#  Regression on House Pricing Dataset with SVM
We consider a reduced version of a dataset containing house sale prices for King County, which includes Seattle. It includes homes sold between May 2014 and May 2015.

https://www.kaggle.com/harlfoxem/housesalesprediction

For each house we know 18 house features (e.g., number of bedrooms, number of bathrooms, etc.) plus its price, that is what we would like to predict.

# Overview

In the notebook you will first:
- split the data into training, validation, and test
- standardize the data

You will then be asked to learn various SVM models, in particular:
- for each of the kernels ‘linear’, ‘poly’, ‘rbf’, and ‘sigmoid’, you will learn the best model having to choose among various values of some hyperparameters; the choice of hyperparameters must be done with 5-fold cross-validation
- choose the best kernel, using a validation approach (not cross-validation)
- learn the best SVM model overall

You will then be asked to estimate the generalization error of the best SVM model you report. 

At the end, just for comparison, you will alsk be asked to learn a standard linear regression model (with squared loss), and estimate its generalization error.

### IMPORTANT
- Note that in each of the above steps you will have to choose the appropriate split of the data (see the first bullet point above)
- The code should run without requiring modifications even if some best choice of parameters, changes; for example, you should not pass the best value of hyperparameters "manually" (i.e., passing the values as input parameters to the models).
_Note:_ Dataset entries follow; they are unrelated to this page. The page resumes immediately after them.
/-!
# RING-3 ANATOMY — the class-type room of record at ring 3 is the SUM RULE at `c = 3` (kernel, every height)

Strengthen g17 for director-hodge R19.679 (C)(i)(ii) (ring 3 is the front).  A standalone companion of `DeepLayerLaws.lean` (§13 of its v1.8 text;
filed separately because the parent file reached the 200 kB crux-write cap; imports `DeepLayerLaws` and uses only its §1∕§6∕§6c, present in every
tree version ≥ v1.2).

On a design with `OnAlphabet η ∧ Disj ∧ RuleD ∧ RingLe 3` (EVERY height `η`; NO (A1), NO Hall, μ only in the last theorem) the letters of a supported
cell fall in five kinds by co-level: hub `H` (0), unit `u` (1), mid axis `A` (2, `x·y = 0`), mid diagonal `B` (2, `x·y ≠ 0`), DEEP `F` (3: `C` axis ∕
`D` off-axis — the anatomy does not see the difference; the e-free and charge rows of a type LP do).  Counts `nH nU nA nB nF : Cell → ℕ`.
SLOT LAWS = `DeepLayerLaws` §6c (THE SUM RULE) at `c = 3`: N — no two deep letters (`r3N_no_two_deep`); deep + mid ⇒ the other two are hubs
(`r3N_deep_mid_hub`); deep + unit ⇒ the other two have co-level ≤ 1 (`r3N_deep_unit_low`); two mids ⇒ the other two are axis of co-level ≤ 2
(`r3N_two_mid`), so a mid `B` next to another mid forces the rest to co-level ≤ 1 (`r3N_mid_B_low`); P — no three deep (`r3P_no_three_deep`); two
deep ⇒ two hubs (`r3P_two_deep_hub`); deep + mid ⇒ the other two axis of co-level ≤ 2 (`r3P_deep_mid_axis`); deep + `B` ⇒ the other two have
co-level ≤ 1 (`r3P_deep_B_low`).
COUNT FORM (`n_partition3`: the five counts sum to 4; `nA_add_nB`): N — `nF ≤ 1`; deep ⇒ `nA + nB ≤ 1`; deep + mid ⇒ `nH = 2`; a `B` ⇒ `nA + nB ≤ 2`
(`anatomyN_ring3`) = gs-eng-2 g64's LAW F₃ N-room «`#F ≤ 1`; `#F = 1 ⇒ rest ∈ {HHH, HHu, Huu, uuu, AHH, BHH}`; `#F = 0 ⇒ #B = 0 or #A + #B ≤ 2`»
(37 class types; room of record hsem-4 `room3.json` a056d4353f7c8789, ×3: hsem-4, this seat's `eng∕sumroom.py` N 22 913 ∕ P 78 817, gs-eng-2);
P — `nF ≤ 2`; `nF = 2 ⇒ nH = 2`; deep ⇒ `nB ≤ 1`; deep + `B` ⇒ `nA = 0` (`anatomyP_ring3`) = LAW F₃'s P-room (64 class types).
CHARGED CELLS (`nH = 0`, the μ-carrier candidates of (C)(ii)): `charged_N_ring3` — deep ⇒ `Fuuu`; a `B` ⇒ no deep letter and ≥ 2 units; with the
partition exactly the ten class types u⁴, Auuu, Buuu, Cuuu, Duuu, AAuu, ABuu, BBuu, AAAu, AAAA; `charged_P_ring3` — `nF ≤ 1`; deep ⇒ `nB ≤ 1`, deep +
`B` ⇒ no `A`: the 25 H-free P-types; `mu_carrier_ring3`: `μ ≠ 0` ⇒ a supported fully charged cell of one of these types exists
(`DeepLayerLaws.exists_full_of_mu_ne`).
HONEST LABEL.  SOUNDNESS ONLY: every supported cell has an admissible class type; that all these types are INHABITED by the gfp room is the machine
digit ×3, not claimed in the kernel.  Letter designs ≠ displays ≠ sheaves ≠ SEED; census-neutral; nothing here is proved toward HC ∕ HC_CM ∕ HC_AV ∕
№4 ∕ 26512 ∕ 18881 ∕ H2; no S⁺ registered.  No `sorry`, `axiom`, `instance`, `notation`, `native_decide`, unsafe option.
(planner `plan-lens-HodgeAV-strengthen` g17, lens «strengthen», 2026-08-31; crux `BlochSeedDiscOne` = item `stmt-HodgeConjecture-18881`)

line stmt-HodgeConjecture-18881 Cruxes/BlochSeedDiscOne/Lines/birth.lean 814a6a70c14e831a stub_rung_pad4_seedAt
-/

set_option linter.dupNamespace false
set_option autoImplicit false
The only exception is in the TO DO titled 'ANSWER THE FOLLOWING'
- For SVM, since the values to be predicted are all in the thousands of dollars, you will need to always set epsilon=1000
- Do not change the printing instructions (other than adding the correct variable name for your code), and do not add printing instructions!
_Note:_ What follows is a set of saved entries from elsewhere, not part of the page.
import Mathlib.RingTheory.Ideal.Quotient.Defs
import Mathlib.Data.ZMod.QuotientRing
import Literature.Algebra.EuclideanDomain.TransfiniteSmallestAlgorithmSuperadditive
import HarnessLib

/-!
# With finite residue rings the smallest algorithm is finite valued (Samuel 1971, Proposition 15)

Topic `Literature/Algebra/EuclideanDomain`, namespace `Literature.Algebra.EuclideanDomain`.  THEOREMS ONLY (no `def`, no
instance, no named fact), all proved, in the vocabulary of `TransfiniteSmallestAlgorithm.lean` (`samuelSet R α = A_α`,
Samuel's transfinite construction; `samuelRank x = θ(x)`, the smallest algorithm) and `MotzkinConstruction.lean`
(`motzkinSet`, `motzkinRank` — the finitely valued theory).

## Source (read at the page)

P. Samuel, *About Euclidean rings*, J. Algebra **19** (1971) 282–301 [Samuel1971] (materialised
`paper:doi-10-1016-0021-8693-71-90110-4`, §5 p. 294), VERBATIM: «We mentioned, in the introduction, the following
problem: Are transfinite valued algorithms really needed for Euclidean domains?  Since extremely nice Euclidean rings
admit transfinite valued algorithms …, the problem should be stated as: given a Euclidean domain, is its smallest
algorithm finite valued?  I do not know the answer in general.  However, **Proposition 15.** In a Euclidean domain `A`
with finite residue fields, the smallest algorithm `θ` is finite valued.  Proof.  Otherwise there is an element `b ∈ A`
such that `θ(b) = ω`.  Every coset `cᵢ + Ab` admits a representative `rᵢ` with `θ(rᵢ) < ω`, i.e. `θ(rᵢ) = nᵢ` finite.  By
the hypothesis `A/Ab` is finite, thus `n = 1 + supᵢ(nᵢ)` is an ordinary integer.  By definition of the smallest
algorithm, we thus have `θ(b) ≤ n`, a contradiction.»  (§5 p. 291: «Let `A` be a noetherian one-dimensional domain …
for which all the residue fields are finite.  Then, if `𝔟` is a nonzero ideal of `A`, it is well known that `A/𝔟` is a
finite ring.»)

## What is formalised

The hypothesis is used, as in the printed proof, in the form «`A/Ab` is finite for `b ≠ 0`»:
`∀ b ≠ 0, Finite (R ⧸ Ideal.span {b})` (no domain hypothesis is needed for the argument).
* `exists_mem_samuelSet_natCast_of_mem_samuelSet_omega0` — the heart: if `A/Ab` is finite and `b ∈ A_ω` then
  `b ∈ A_n` for an ordinary integer `n` («`n = 1 + supᵢ(nᵢ)`», a `Finset.sup` over the finite quotient).
* **Proposition 15** `samuelRank_lt_omega0_of_finite_quotients`: `θ(x) < ω` for every `x ∈ A′` (the element `b` with
  `θ(b) = ω` of the printed proof comes from `exists_samuelRank_eq_of_lt`: the values of `θ` form an initial segment).
* Consequences for a ring exhausted by its construction (Samuel's «Euclidean»): the finite stages already exhaust it
  (`iUnion_samuelSet_natCast_eq_univ_of_finite_quotients`), Motzkin's criterion holds, an ordinary `ℕ`-valued algorithm
  exists (`exists_euclideanFunction_of_finite_quotients`), and `θ = motzkinRank` (`samuelRank_eq_motzkinRank_of_finite_
  quotients`).  `ℤ` satisfies the hypothesis (`Int.finite_quotient_span_singleton`, via `Int.quotientSpanEquivZMod`).

## Mathlib / tree search

Mathlib: `Ideal.Quotient.mk_surjective`, `Ideal.Quotient.eq`, `Ideal.mem_span_singleton`, `Finset.sup`/`le_sup`,
`Int.quotientSpanEquivZMod`, `ZMod.fintype`.  Tree: `TransfiniteSmallestAlgorithm.lean` (`samuelSet_omega0`,
`samuelSet_natCast`, `mem_samuelSet_add_one_iff`, `samuelRank_le_of_mem`, `mem_samuelSet_samuelRank`,
`iUnion_samuelSet_natCast_eq_univ_iff`, `exists_euclideanFunction_iff_iUnion_samuelSet_natCast`,
`samuelRank_eq_natCast_motzkinRank`), `TransfiniteSmallestAlgorithmSuperadditive.lean` (`exists_samuelRank_eq_of_lt`).
-/

namespace Literature.Algebra.EuclideanDomain

open Ordinal

universe u

variable {R : Type u} [CommRing R]

/-- The heart of Proposition 15: if `A/Ab` is finite and every class mod `b` has a representative in some finite stage
(`b ∈ A_ω`), then finitely many stages suffice — «`n = 1 + supᵢ(nᵢ)` is an ordinary integer» — and `b ∈ A_n`.
[cite: Samuel1971, Prop. 15 (p. 294)] -/
theorem exists_mem_samuelSet_natCast_of_mem_samuelSet_omega0 {b : R} (hfin : Finite (R ⧸ Ideal.span {b}))
    (hb : b ∈ samuelSet R ω) : ∃ n : ℕ, b ∈ samuelSet R (n : Ordinal.{u}) := by
  classical
  by_cases hb0 : b = 0
  · exact ⟨0, hb0 ▸ zero_mem_samuelSet _⟩
  rw [samuelSet_omega0] at hb
  rcases hb with hb' | H
  · exact absurd hb' hb0
  -- representatives `rᵢ ∈ A_{nᵢ}` of the classes, chosen through a section of `A → A/Ab`
  choose n r hr hd using H
  obtain ⟨out, hout⟩ : ∃ out : R ⧸ Ideal.span {b} → R, ∀ q, Ideal.Quotient.mk _ (out q) = q :=
    ⟨fun q ↦ Classical.choose (Ideal.Quotient.mk_surjective q),
      fun q ↦ Classical.choose_spec (Ideal.Quotient.mk_surjective q)⟩
  haveI : Fintype (R ⧸ Ideal.span {b}) := Fintype.ofFinite _
  set N : ℕ := Finset.univ.sup fun q ↦ n (out q) with hN
  refine ⟨N + 1, ?_⟩
  rw [Nat.cast_succ, mem_samuelSet_add_one_iff]
  refine Or.inr fun a ↦ ?_
  -- the class of `a` is the class of `out (mk a)`, whose representative `r` lies in `A_{n} ⊆ A_N`
  set a' := out (Ideal.Quotient.mk (Ideal.span {b}) a) with ha'
  have hn : n a' ≤ N := Finset.le_sup (f := fun q ↦ n (out q)) (Finset.mem_univ _)
  refine ⟨r a', samuelSet_mono (by exact_mod_cast hn) (hr a'), ?_⟩
  have hcls : b ∣ a - a' := by
    rw [← Ideal.mem_span_singleton, ← Ideal.Quotient.eq, ha', hout]
  have := dvd_add hcls (hd a')
  rwa [sub_add_sub_cancel] at this

/-- **Proposition 15.** «In a Euclidean domain `A` with finite residue fields, the smallest algorithm `θ` is finite
valued»: if `A/Ab` is finite for every `b ≠ 0`, then `θ(x) < ω` for every `x ∈ A′` («Otherwise there is an element
`b ∈ A` such that `θ(b) = ω`» — by `exists_samuelRank_eq_of_lt` — and the previous lemma gives `θ(b) ≤ n`).
[cite: Samuel1971, Prop. 15 (p. 294)] -/
theorem samuelRank_lt_omega0_of_finite_quotients (hfin : ∀ b : R, b ≠ 0 → Finite (R ⧸ Ideal.span {b})) {x : R}
    (hx : ∃ α : Ordinal.{u}, x ∈ samuelSet R α) : samuelRank x < ω := by
  by_contra hge
  rw [not_lt] at hge
  -- an element `b ∈ A′` with `θ(b) = ω`
  obtain ⟨b, hbA, hb⟩ : ∃ b : R, (∃ β : Ordinal.{u}, b ∈ samuelSet R β) ∧ samuelRank b = ω := by
    rcases hge.eq_or_lt with heq | hlt
    · exact ⟨x, hx, heq.symm⟩
    · exact exists_samuelRank_eq_of_lt hx hlt
  have hb0 : b ≠ 0 := by
    rintro rfl
    rw [samuelRank_zero] at hb
    exact omega0_ne_zero hb.symm
  have hbω : b ∈ samuelSet R ω := hb ▸ mem_samuelSet_samuelRank hbA
  obtain ⟨n, hn⟩ := exists_mem_samuelSet_natCast_of_mem_samuelSet_omega0 (hfin b hb0) hbω
  have := samuelRank_le_of_mem hn
  rw [hb] at this
  exact absurd this (not_le.2 (natCast_lt_omega0 n))

/-- For a ring exhausted by its transfinite construction with finite quotients `A/Ab` (`b ≠ 0`): every `θ(x)` is
finite. [cite: Samuel1971, Prop. 15 (p. 294)] -/
theorem forall_samuelRank_lt_omega0_of_finite_quotients (hfin : ∀ b : R, b ≠ 0 → Finite (R ⧸ Ideal.span {b}))
    (h : ∀ x : R, ∃ α : Ordinal.{u}, x ∈ samuelSet R α) (x : R) : samuelRank x < ω :=
  samuelRank_lt_omega0_of_finite_quotients hfin (h x)

/-- Hence the FINITE stages already exhaust such a ring: `⋃_n A_n = R`. [cite: Samuel1971, Prop. 15 (p. 294)] -/
theorem iUnion_samuelSet_natCast_eq_univ_of_finite_quotients
    (hfin : ∀ b : R, b ≠ 0 → Finite (R ⧸ Ideal.span {b})) (h : ∀ x : R, ∃ α : Ordinal.{u}, x ∈ samuelSet R α) :
    (⋃ n : ℕ, samuelSet R n) = Set.univ := by
  refine Set.eq_univ_of_forall fun x ↦ Set.mem_iUnion.2 ?_
  obtain ⟨n, hn⟩ := lt_omega0.1 (forall_samuelRank_lt_omega0_of_finite_quotients hfin h x)
  exact ⟨n, hn ▸ mem_samuelSet_samuelRank (h x)⟩

/-- … i.e. Motzkin's criterion holds. [cite: Samuel1971, Prop. 15 (p. 294); Motzkin1949, §1 (p. 1143)] -/
theorem forall_exists_not_mem_motzkinSet_of_finite_quotients
    (hfin : ∀ b : R, b ≠ 0 → Finite (R ⧸ Ideal.span {b})) (h : ∀ x : R, ∃ α : Ordinal.{u}, x ∈ samuelSet R α) :
    ∀ b : R, ∃ k : ℕ, b ∉ (motzkinSet k : Set R) :=
  iUnion_samuelSet_natCast_eq_univ_iff.1 (iUnion_samuelSet_natCast_eq_univ_of_finite_quotients hfin h)

/-- … and an ordinary, `ℕ`-valued, Euclidean algorithm exists (Motzkin's form): transfinite valued algorithms are not
needed for rings with finite residue rings. [cite: Samuel1971, Prop. 15 (p. 294)] -/
theorem exists_euclideanFunction_of_finite_quotients
    (hfin : ∀ b : R, b ≠ 0 → Finite (R ⧸ Ideal.span {b})) (h : ∀ x : R, ∃ α : Ordinal.{u}, x ∈ samuelSet R α) :
    ∃ φ : R → ℕ, ∀ a b : R, b ≠ 0 → ∃ q s : R, a = b * q + s ∧ (s = 0 ∨ φ s < φ b) :=
  exists_euclideanFunction_iff_iUnion_samuelSet_natCast.2 (iUnion_samuelSet_natCast_eq_univ_of_finite_quotients hfin h)

/-- … with the smallest algorithm equal to Motzkin's finitely valued one: `θ = motzkinRank`.
[cite: Samuel1971, Prop. 15 (p. 294)] -/
theorem samuelRank_eq_motzkinRank_of_finite_quotients
    (hfin : ∀ b : R, b ≠ 0 → Finite (R ⧸ Ideal.span {b})) (h : ∀ x : R, ∃ α : Ordinal.{u}, x ∈ samuelSet R α)
    (x : R) :
    samuelRank x = (motzkinRank (forall_exists_not_mem_motzkinSet_of_finite_quotients hfin h) x : Ordinal.{u}) :=
  samuelRank_eq_natCast_motzkinRank _ x

/-- The same, starting from an arbitrary (transfinite) algorithm with values in any well-founded order: with finite
quotients `A/Ab` it can be replaced by an `ℕ`-valued one. [cite: Samuel1971, Prop. 15 (p. 294)] -/
theorem exists_euclideanFunction_of_algorithm_of_finite_quotients {T : Type*} [LT T] [WellFoundedLT T] (φ : R → T)
    (hφ : ∀ a b : R, b ≠ 0 → ∃ q r : R, a = b * q + r ∧ φ r < φ b)
    (hfin : ∀ b : R, b ≠ 0 → Finite (R ⧸ Ideal.span {b})) :
    ∃ ψ : R → ℕ, ∀ a b : R, b ≠ 0 → ∃ q s : R, a = b * q + s ∧ (s = 0 ∨ ψ s < ψ b) :=
  exists_euclideanFunction_of_finite_quotients hfin (exists_mem_samuelSet_of_algorithm φ hφ)

/-- `ℤ` has finite residue rings `ℤ/bℤ` (`b ≠ 0`). [cite: Samuel1971, §5 (p. 291)] -/
theorem Int.finite_quotient_span_singleton (b : ℤ) (hb : b ≠ 0) : Finite (ℤ ⧸ Ideal.span {b}) := by
  haveI : NeZero b.natAbs := ⟨Int.natAbs_ne_zero.2 hb⟩
  exact Finite.of_equiv _ (Int.quotientSpanEquivZMod b).symm.toEquiv

/-- So Proposition 15 applies to `ℤ`: its smallest algorithm is finite valued (indeed `θ(n)` = number of binary digits,
`Int.samuelRank_eq`). [cite: Samuel1971, Prop. 15 (p. 294)] -/
theorem Int.samuelRank_lt_omega0 (x : ℤ) : samuelRank x < ω :=
  forall_samuelRank_lt_omega0_of_finite_quotients Int.finite_quotient_span_singleton
    (fun x ↦ ⟨_, Int.samuelSet_omega0.symm ▸ Set.mem_univ x⟩) x

end Literature.Algebra.EuclideanDomain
## TO DO - INSERT YOUR NUMERO DI MATRICOLA BELOW

In [1]:
#put here your ``numero di matricola''
numero_di_matricola = 2120933

The following code loads all required packages

In [2]:
#import all packages needed
import pandas as pd
from sklearn.model_selection import train_test_split
from sklearn import preprocessing
from sklearn import svm
from sklearn import model_selection
from sklearn import linear_model

The code below loads the data and remove samples with missing values. It also prints the number of samples in the datasets.

In [3]:
#load the data - do not change the path below!
df = pd.read_csv('kc_house_data.csv', sep = ',')
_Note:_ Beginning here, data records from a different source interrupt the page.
/-- At a split `v` there are two places above `v`, so `PlacesOver L v` is not a subsingleton (★ `PlacesOver.galInv_ne`). [cite: Rogawski1990, §14.6 p. 242] -/
theorem not_subsingleton_placesOver_of_split (hs : ∃ w : PlacesOver L v, IsCMField.complexConj L • w.1 ≠ w.1) : ¬ Subsingleton (PlacesOver L v) := by
  obtain ⟨w, hw⟩ := hs
  exact fun _ => PlacesOver.galInv_ne (IsCMField.complexConj L) w hw (Subsingleton.elim _ _)

/-! ## §1 `Δ‴_v` across the frame at a split place: no sign -/

include h in
open scoped Classical in
/-- **`Δ‴_v^{Φ₃}(γ_H, e⁻¹γ′) = Δ‴_v^{H}(γ_H, γ′)` AT A SPLIT `v`** for `γ_H` with `χ_g(u)` a unit (every `G`-regular `γ_H`) and every `γ′ ∈ U(H)_v`: the matching pairs
correspond along the class-preserving `e` (★ `corresponds_cmDatumLocalCongr_symm`, ★ `isLocalNormPair_iff_comp_of_corresponds`); on them `τ_v`, `D_v` see `γ_H` only and
`κ_v = 1` on BOTH sides (two places above `v`: ★ `finKappaAt_of_not_subsingleton`, support ★ `finEigenlineProjector_ne_zero_of_isUnit`); off them both vanish.
[cite: Rogawski1990, §4.9 p. 55; §14.6 p. 242; §4.3 p. 43] [cite: LanglandsShelstad1987, §1] -/
theorem finExplicitDelta_cmDatumLocalCongr_symm_of_split (hs : ∃ w : PlacesOver L v, IsCMField.complexConj L • w.1 ≠ w.1) (μ : HeckeCharacter L)
    (γH : (UnitaryGroup.cmDatum L 2 (Matrix.of fun i j : Fin 2 => if i.val + j.val + 1 = 2 then (1 : L) else 0)).Local v ×
      (UnitaryGroup.cmDatum L 1 (Matrix.of fun i j : Fin 1 => if i.val + j.val + 1 = 1 then (1 : L) else 0)).Local v)
    (hu : IsUnit ((finCharpolyTwo L v γH).eval (finGammaTwo L v γH))) (b : (UnitaryGroup.cmDatum L 3 H).Local v) :
    finExplicitDelta L v (Matrix.of fun i j : Fin 3 => if i.val + j.val + 1 = 3 then (1 : L) else 0) γH μ ((cmDatumLocalCongr L v T ha h).symm b) =
      finExplicitDelta L v H γH μ b := by
  classical
  have hns := not_subsingleton_placesOver_of_split L v hs
  have hcl : ∀ γ' : (UnitaryGroup.cmDatum L 3 H).Local v,
      Corresponds (UnitaryGroup.conjLocal L (IsCMField.complexConj L) v) ((UnitaryGroup.adelicForm L 3 H).map (UnitaryGroup.adeleToLocal L v))
        ((UnitaryGroup.adelicForm L 3 (Matrix.of fun i j : Fin 3 => if i.val + j.val + 1 = 3 then (1 : L) else 0)).map (UnitaryGroup.adeleToLocal L v))
        γ' ((cmDatumLocalCongr L v T ha h).symm γ') :=
    fun γ' => corresponds_comm.1 (corresponds_cmDatumLocalCongr_symm L v T ha h γ')
  by_cases hb : IsLocalNormPair L H v γH b
  · have hb₀ : IsLocalNormPair L (Matrix.of fun i j : Fin 3 => if i.val + j.val + 1 = 3 then (1 : L) else 0) v γH
        ((cmDatumLocalCongr L v T ha h).symm b) :=
      (isLocalNormPair_iff_comp_of_corresponds L H v (cmDatumLocalCongr L v T ha h).symm hcl γH b).1 hb
    rw [finExplicitDelta_of_isLocalNormPair L v _ γH μ hb₀, finExplicitDelta_of_isLocalNormPair L v H γH μ hb,
      finKappaAt_of_not_subsingleton L v _ γH (finEigenlineProjector_ne_zero_of_isUnit L v _ γH _ hb₀ hu) hns,
      finKappaAt_of_not_subsingleton L v H γH (finEigenlineProjector_ne_zero_of_isUnit L v H γH b hb hu) hns]
  · have hb₀ : ¬ IsLocalNormPair L (Matrix.of fun i j : Fin 3 => if i.val + j.val + 1 = 3 then (1 : L) else 0) v γH
        ((cmDatumLocalCongr L v T ha h).symm b) :=
      fun h0 => hb ((isLocalNormPair_iff_comp_of_corresponds L H v (cmDatumLocalCongr L v T ha h).symm hcl γH b).2 h0)
    rw [finExplicitDelta_of_not_isLocalNormPair L v _ γH μ hb₀, finExplicitDelta_of_not_isLocalNormPair L v H γH μ hb]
#remove the data samples with missing values (NaN)
df = df.dropna() 

Data = df.values
m = Data.shape[0]
Y = Data[:m,2]
X = Data[:m,3:]

print("Total number of samples:",m)

Total number of samples: 3164


# Data preprocessing

## TO DO - SPLIT DATA INTO TRAINING, VALIDATION, AND TESTING, WITH THE FOLLOWING PERCENTAGES: 60%, 20%, 20%

Use the train_test_split function from sklearn.model_selection to do it; in every call fix random_state to your numero_di_matricola. At the end, you should store the data in the following variables:
- Xtrain, Ytrain: training data
- Xval, Yval: validation data
- Xtrain_val, Ytrain_val: training and validation data
- Xtest, Ytest: test data

The code then prints the number of samples in Xtrain, Xval, Xtrain_val, and Xtest

IMPORTANT:
- first split the data into training+validation and test; the first part of the data in output from train_test_split must correspond to the training+validation
- then split training+validation into training and validation; the first part of the data in output from train_test_split must correspond to the training


In [4]:
m_train = int((3/5) * m)
m_val = int((m-m_train)/2.)
m_test = m - m_train - m_val

Xtrain_val, Xtest, Ytrain_val, Ytest = train_test_split(X, Y, test_size = m_test/m, random_state = numero_di_matricola)
Xtrain, Xval, Ytrain, Yval = train_test_split(Xtrain_val, Ytrain_val, test_size = m_val/(m_train+m_val), random_state = numero_di_matricola)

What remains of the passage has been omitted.